**TASK DATA**
===============
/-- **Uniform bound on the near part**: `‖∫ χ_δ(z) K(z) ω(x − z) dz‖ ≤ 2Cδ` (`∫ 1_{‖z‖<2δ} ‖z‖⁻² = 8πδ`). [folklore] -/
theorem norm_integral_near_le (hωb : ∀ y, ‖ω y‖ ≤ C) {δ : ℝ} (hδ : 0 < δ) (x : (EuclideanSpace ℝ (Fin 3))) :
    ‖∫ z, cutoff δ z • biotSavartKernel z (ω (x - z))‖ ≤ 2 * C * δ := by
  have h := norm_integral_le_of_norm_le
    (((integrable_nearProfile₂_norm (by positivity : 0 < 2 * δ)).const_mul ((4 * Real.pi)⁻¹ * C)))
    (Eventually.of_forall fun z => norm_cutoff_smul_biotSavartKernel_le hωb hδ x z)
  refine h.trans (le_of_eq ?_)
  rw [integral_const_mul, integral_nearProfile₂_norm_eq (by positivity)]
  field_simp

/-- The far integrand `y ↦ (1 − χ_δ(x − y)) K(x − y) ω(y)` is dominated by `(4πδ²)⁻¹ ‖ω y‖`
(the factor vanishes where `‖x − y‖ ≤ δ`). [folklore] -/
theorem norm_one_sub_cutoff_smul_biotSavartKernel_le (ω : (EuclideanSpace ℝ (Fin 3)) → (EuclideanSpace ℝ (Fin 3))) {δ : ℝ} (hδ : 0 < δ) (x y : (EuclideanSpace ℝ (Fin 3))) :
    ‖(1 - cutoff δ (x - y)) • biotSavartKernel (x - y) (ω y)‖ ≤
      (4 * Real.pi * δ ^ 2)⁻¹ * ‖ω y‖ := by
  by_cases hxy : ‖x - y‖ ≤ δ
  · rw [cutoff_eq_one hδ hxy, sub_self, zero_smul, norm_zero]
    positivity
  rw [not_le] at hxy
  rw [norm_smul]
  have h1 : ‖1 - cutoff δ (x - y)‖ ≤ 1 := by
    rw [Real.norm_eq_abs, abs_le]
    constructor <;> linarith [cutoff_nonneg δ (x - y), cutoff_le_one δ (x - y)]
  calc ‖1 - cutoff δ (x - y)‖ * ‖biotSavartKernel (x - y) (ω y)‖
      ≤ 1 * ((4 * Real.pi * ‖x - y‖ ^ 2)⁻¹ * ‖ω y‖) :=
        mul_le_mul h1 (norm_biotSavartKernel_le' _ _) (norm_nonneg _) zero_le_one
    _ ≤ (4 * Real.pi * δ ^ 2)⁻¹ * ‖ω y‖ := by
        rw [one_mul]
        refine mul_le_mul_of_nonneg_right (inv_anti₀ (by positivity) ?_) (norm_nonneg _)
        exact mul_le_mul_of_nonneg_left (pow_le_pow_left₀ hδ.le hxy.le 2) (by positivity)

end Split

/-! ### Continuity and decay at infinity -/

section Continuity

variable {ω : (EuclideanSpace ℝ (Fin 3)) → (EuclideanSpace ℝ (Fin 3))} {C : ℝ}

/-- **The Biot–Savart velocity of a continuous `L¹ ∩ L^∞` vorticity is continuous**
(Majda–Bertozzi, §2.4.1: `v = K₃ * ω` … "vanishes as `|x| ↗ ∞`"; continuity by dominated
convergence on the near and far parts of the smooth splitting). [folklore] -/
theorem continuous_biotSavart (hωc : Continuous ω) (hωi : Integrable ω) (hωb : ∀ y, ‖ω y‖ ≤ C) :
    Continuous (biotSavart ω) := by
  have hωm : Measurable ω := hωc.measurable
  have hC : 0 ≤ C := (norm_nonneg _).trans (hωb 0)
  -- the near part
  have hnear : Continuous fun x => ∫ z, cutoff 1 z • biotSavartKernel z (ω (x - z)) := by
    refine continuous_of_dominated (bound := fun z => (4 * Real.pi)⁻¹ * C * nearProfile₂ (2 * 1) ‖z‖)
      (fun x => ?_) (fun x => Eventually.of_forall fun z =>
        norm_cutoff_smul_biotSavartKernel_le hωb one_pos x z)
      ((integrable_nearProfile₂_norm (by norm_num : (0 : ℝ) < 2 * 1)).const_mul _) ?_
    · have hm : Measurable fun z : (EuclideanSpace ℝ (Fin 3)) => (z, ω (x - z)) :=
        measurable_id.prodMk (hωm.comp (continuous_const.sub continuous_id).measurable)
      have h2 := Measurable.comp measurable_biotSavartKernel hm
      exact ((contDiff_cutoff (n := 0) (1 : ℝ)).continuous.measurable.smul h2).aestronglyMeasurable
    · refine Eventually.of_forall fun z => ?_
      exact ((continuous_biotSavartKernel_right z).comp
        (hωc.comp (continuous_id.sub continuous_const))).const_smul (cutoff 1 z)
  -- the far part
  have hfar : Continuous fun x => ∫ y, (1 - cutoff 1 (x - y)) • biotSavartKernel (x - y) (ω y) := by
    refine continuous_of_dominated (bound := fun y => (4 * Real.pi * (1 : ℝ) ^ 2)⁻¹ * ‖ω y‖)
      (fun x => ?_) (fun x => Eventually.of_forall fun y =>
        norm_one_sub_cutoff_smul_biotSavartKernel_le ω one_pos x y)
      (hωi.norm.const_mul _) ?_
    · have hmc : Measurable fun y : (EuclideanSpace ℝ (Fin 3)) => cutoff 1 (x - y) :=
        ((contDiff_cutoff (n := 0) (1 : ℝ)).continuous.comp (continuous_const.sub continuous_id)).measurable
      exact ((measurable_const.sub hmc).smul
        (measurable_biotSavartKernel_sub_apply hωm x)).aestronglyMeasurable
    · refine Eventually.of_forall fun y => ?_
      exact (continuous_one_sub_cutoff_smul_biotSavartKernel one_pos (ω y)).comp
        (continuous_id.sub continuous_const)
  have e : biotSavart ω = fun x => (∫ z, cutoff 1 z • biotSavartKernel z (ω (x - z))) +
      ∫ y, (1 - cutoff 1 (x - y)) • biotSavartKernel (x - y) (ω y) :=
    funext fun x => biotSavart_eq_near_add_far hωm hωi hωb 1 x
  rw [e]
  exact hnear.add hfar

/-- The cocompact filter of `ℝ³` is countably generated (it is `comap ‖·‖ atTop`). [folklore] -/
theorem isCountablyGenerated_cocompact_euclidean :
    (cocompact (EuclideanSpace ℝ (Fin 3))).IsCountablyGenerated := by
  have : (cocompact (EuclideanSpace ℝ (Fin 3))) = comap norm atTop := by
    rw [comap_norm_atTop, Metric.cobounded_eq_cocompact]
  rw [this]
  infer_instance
===============
**WHAT IS REQUIRED**
Look above for the line holding "continuity by dominated". Print it and every line after it, exactly, through the line holding "theorem continuous_biotSavart (hωc".

**EXERCISE RESPONSE**
(Majda–Bertozzi, §2.4.1: `v = K₃ * ω` … "vanishes as `|x| ↗ ∞`"; continuity by dominated
convergence on the near and far parts of the smooth splitting). [folklore] -/
theorem continuous_biotSavart (hωc : Continuous ω) (hωi : Integrable ω) (hωb : ∀ y, ‖ω y‖ ≤ C) :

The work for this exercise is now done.